A block diagram of the proposed Venus Lander. This should be seen as an example of the electronic building blocks needed for a typical system. Different sensors are used, and amplifiers are needed in many cases to increase the signal level, prior to conversion to a digital signal in an Analogue-to-Digital Converter (ADC). The microcontroller (MCU) with memory stores the data until it can be sent to a satellite for relaying to Earth. The radio transceiver activates when the satellite is in range, with the microcontroller sending stored data. The power supply unit (PSU) converts energy for different parts, and turns off units when not used. One possible high-temperature power supply would be a Radioisotope Thermal Generator (RTG).

Why is there a temperature limit?

All classes of semiconductor have an intrinsic temperature limit. Heating this material generates carriers, in the form of electron-hole pairs. For devices at room temperature, these carriers are hardly noticeable, except in sensitive systems where there is added noise - it is for this reason that radio telescope receivers are cooled. At elevated temperatures leakage currents escalate, causing some sensors to lose their sensitivity, power consumption to increase, and most transistors to operate less optimally. At even higher temperatures far greater issues arise, with semiconductor devices no longer able to block the applied voltage and catastrophic failure occurring. To try and prevent this from happening, in many high-power electric circuits heat sinks and fans extract the heat from the devices.

Why SiC?
Governing the operating temperature of every semiconductor device is its bandgap. The thermally generated carriers - referred to as the intrinsic concentration in physics text books - depend on the energy bandgap in an exponential relation, causing the increase of conductivity to rise exponentially with temperature.
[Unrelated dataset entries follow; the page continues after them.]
import Literature.Algebra.EuclideanLattices.SuccessiveMinima
import HarnessLib

/-!
# The minimum distance of a lattice as a point-to-set distance (Cassels VIII §1, eq. (4))

Trunk: Lattice (`Algebra/EuclideanLattices`). Theorems-only companion file of
`Literature/Algebra/EuclideanLattices/SuccessiveMinima.lean`, discharging the named fact
`Literature.Algebra.EuclideanLattices.minNorm_eq_infDist` by `Literature.Algebra.EuclideanLattices.minNorm_eq_infDist_holds`: for every
`ℤ`-submodule `L` of a real normed group, `minNorm L`, the infimum of the norms of the nonzero
vectors of `L`, equals `Metric.infDist 0 (L ∖ {0})`, junk values included (both are `0` for
`L = ⊥`). (Kept separate from `SuccessiveMinimaProofs.lean`, which discharges other facts of the
same file; this file imports only `SuccessiveMinima.lean`.)

## Source

Cassels, *An Introduction to the Geometry of Numbers* (Springer Classics in Mathematics, 1997
reprint of the 1971 edition). For a distance function `F` and a lattice `Λ`, Ch. IV §4, eq. (1)
defines the lattice minimum `F(Λ) = inf {F(a) : a ∈ Λ, a ≠ o}`; Ch. VIII §1 (pp. 201–202) defines
the successive minima `λ_k(F, Λ)` and records, eq. (4), "In the notation of §4 of Chapter IV we
have `λ₁ = F(Λ) = inf_{a ∈ Λ, a ≠ o} F(a)`". For the Euclidean distance function `F(x) = |x|`
this infimum is the distance from the origin `o` to the set `Λ ∖ {o}`, which is what the vendored
fact expresses with Mathlib's `Metric.infDist`; the identity is definitional (no discreteness,
completeness or finite-dimensionality is used), and both sides take the junk value `0` when
`Λ ∖ {o}` is empty (`Real.sInf_empty`, `Metric.infDist_empty`).

## Proof

The set `{x | x ∈ L ∧ x ≠ 0}` whose norms define `minNorm L` is definitionally `(L : Set E) ∖ {0}`;
`Metric.infDist_eq_iInf` rewrites `Metric.infDist 0 s` as `⨅ y : s, dist 0 y` (valid also for
`s = ∅`), `sInf_image'` rewrites `sInf (‖·‖ '' s)` as `⨅ y : s, ‖y‖`, and `dist 0 y = ‖y‖`
(`dist_zero_left`).

## References

* J. W. S. Cassels, *An Introduction to the Geometry of Numbers*, Classics in Mathematics,
  Springer (1997, reprint of the 1971 edition), Ch. IV §4 eq. (1) (the lattice minimum `F(Λ)`),
  Ch. VIII §1 (successive minima, pp. 201–202), eq. (4) (`λ₁ = F(Λ)`). [cite: Cassels1997]
-/

noncomputable section

open Metric

namespace Literature.Algebra.EuclideanLattices

variable {E : Type*} [NormedAddCommGroup E]

/-- Discharge of `minNorm_eq_infDist`: for every `ℤ`-submodule `L` of a real normed group,
`minNorm L = Metric.infDist 0 (L ∖ {0})`, junk values included (both sides are `0` when `L = ⊥`:
`sInf ∅ = 0` in `ℝ`, resp. `Metric.infDist_empty`); no discreteness is needed for this
definitional identity. Proof: the set `{x | x ∈ L ∧ x ≠ 0}` whose norms define `minNorm L` is
definitionally `(L : Set E) ∖ {0}`; `Metric.infDist_eq_iInf` rewrites the right-hand side as
`⨅ y : L ∖ {0}, dist 0 y` (valid also for the empty set), `sInf_image'` rewrites the left-hand
side as `⨅ y : L ∖ {0}, ‖y‖`, and `dist 0 y = ‖y‖` (`dist_zero_left`).
Source: Cassels writes `F(Λ) = inf {F(a) : a ∈ Λ, a ≠ o}` for a distance function `F` and a
lattice `Λ` (Ch. IV §4, eq. (1)) and records `λ₁ = F(Λ)` for the first successive minimum
(Ch. VIII §1, eq. (4), pp. 201–202); for the Euclidean distance `F(x) = |x|` this infimum is the
distance from `o` to `Λ ∖ {o}`, which is what the present lemma expresses with Mathlib's
`Metric.infDist`. [cite: Cassels1997, Ch. VIII §1 eq. (4) and Ch. IV §4 eq. (1)] -/
theorem minNorm_eq_infDist_holds : minNorm_eq_infDist (E := E) := by
  intro L
  have hset : {x : E | x ∈ L ∧ x ≠ 0} = (L : Set E) \ {0} := rfl
  rw [minNorm, hset, infDist_eq_iInf, sInf_image']
  simp only [dist_zero_left]

end Literature.Algebra.EuclideanLattices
Due to this relationship between the bandgap, the temperature and the conductivity, SiC is far better than silicon at handling the heat. SiC is blessed with a bandgap of 3.2 eV, compared with just 1.12 eV for silicon. Thanks to a tripling of the bandgap, devices made from SiC can operate at up to at least 800 °C, compared with around just 200 °C for silicon. What's more, the wider bandgap reduces sensitivity to radiation damage.

Right now, sales of SiC devices are ramping fast, with SiC MOSFET switches and power Schottky diodes winning substantial sales, thanks to their capability to operate at high voltages with low on-state and switching losses. Compared with incumbent silicon devices, those made from SiC benefit from a critical field for breakdown that is almost ten times higher, allowing the device's blocking region to be ten times thinner and have almost a hundred times higher doping. The upshot of these attributes is that, for the same blocking voltage, SiC devices have an on-resistance that is 200 to 400 times lower than their silicon siblings. Many manufacturers are offering SiC diodes and transistors rated between 600 V and 3300 V, which are being deployed in power supplies and electric vehicles.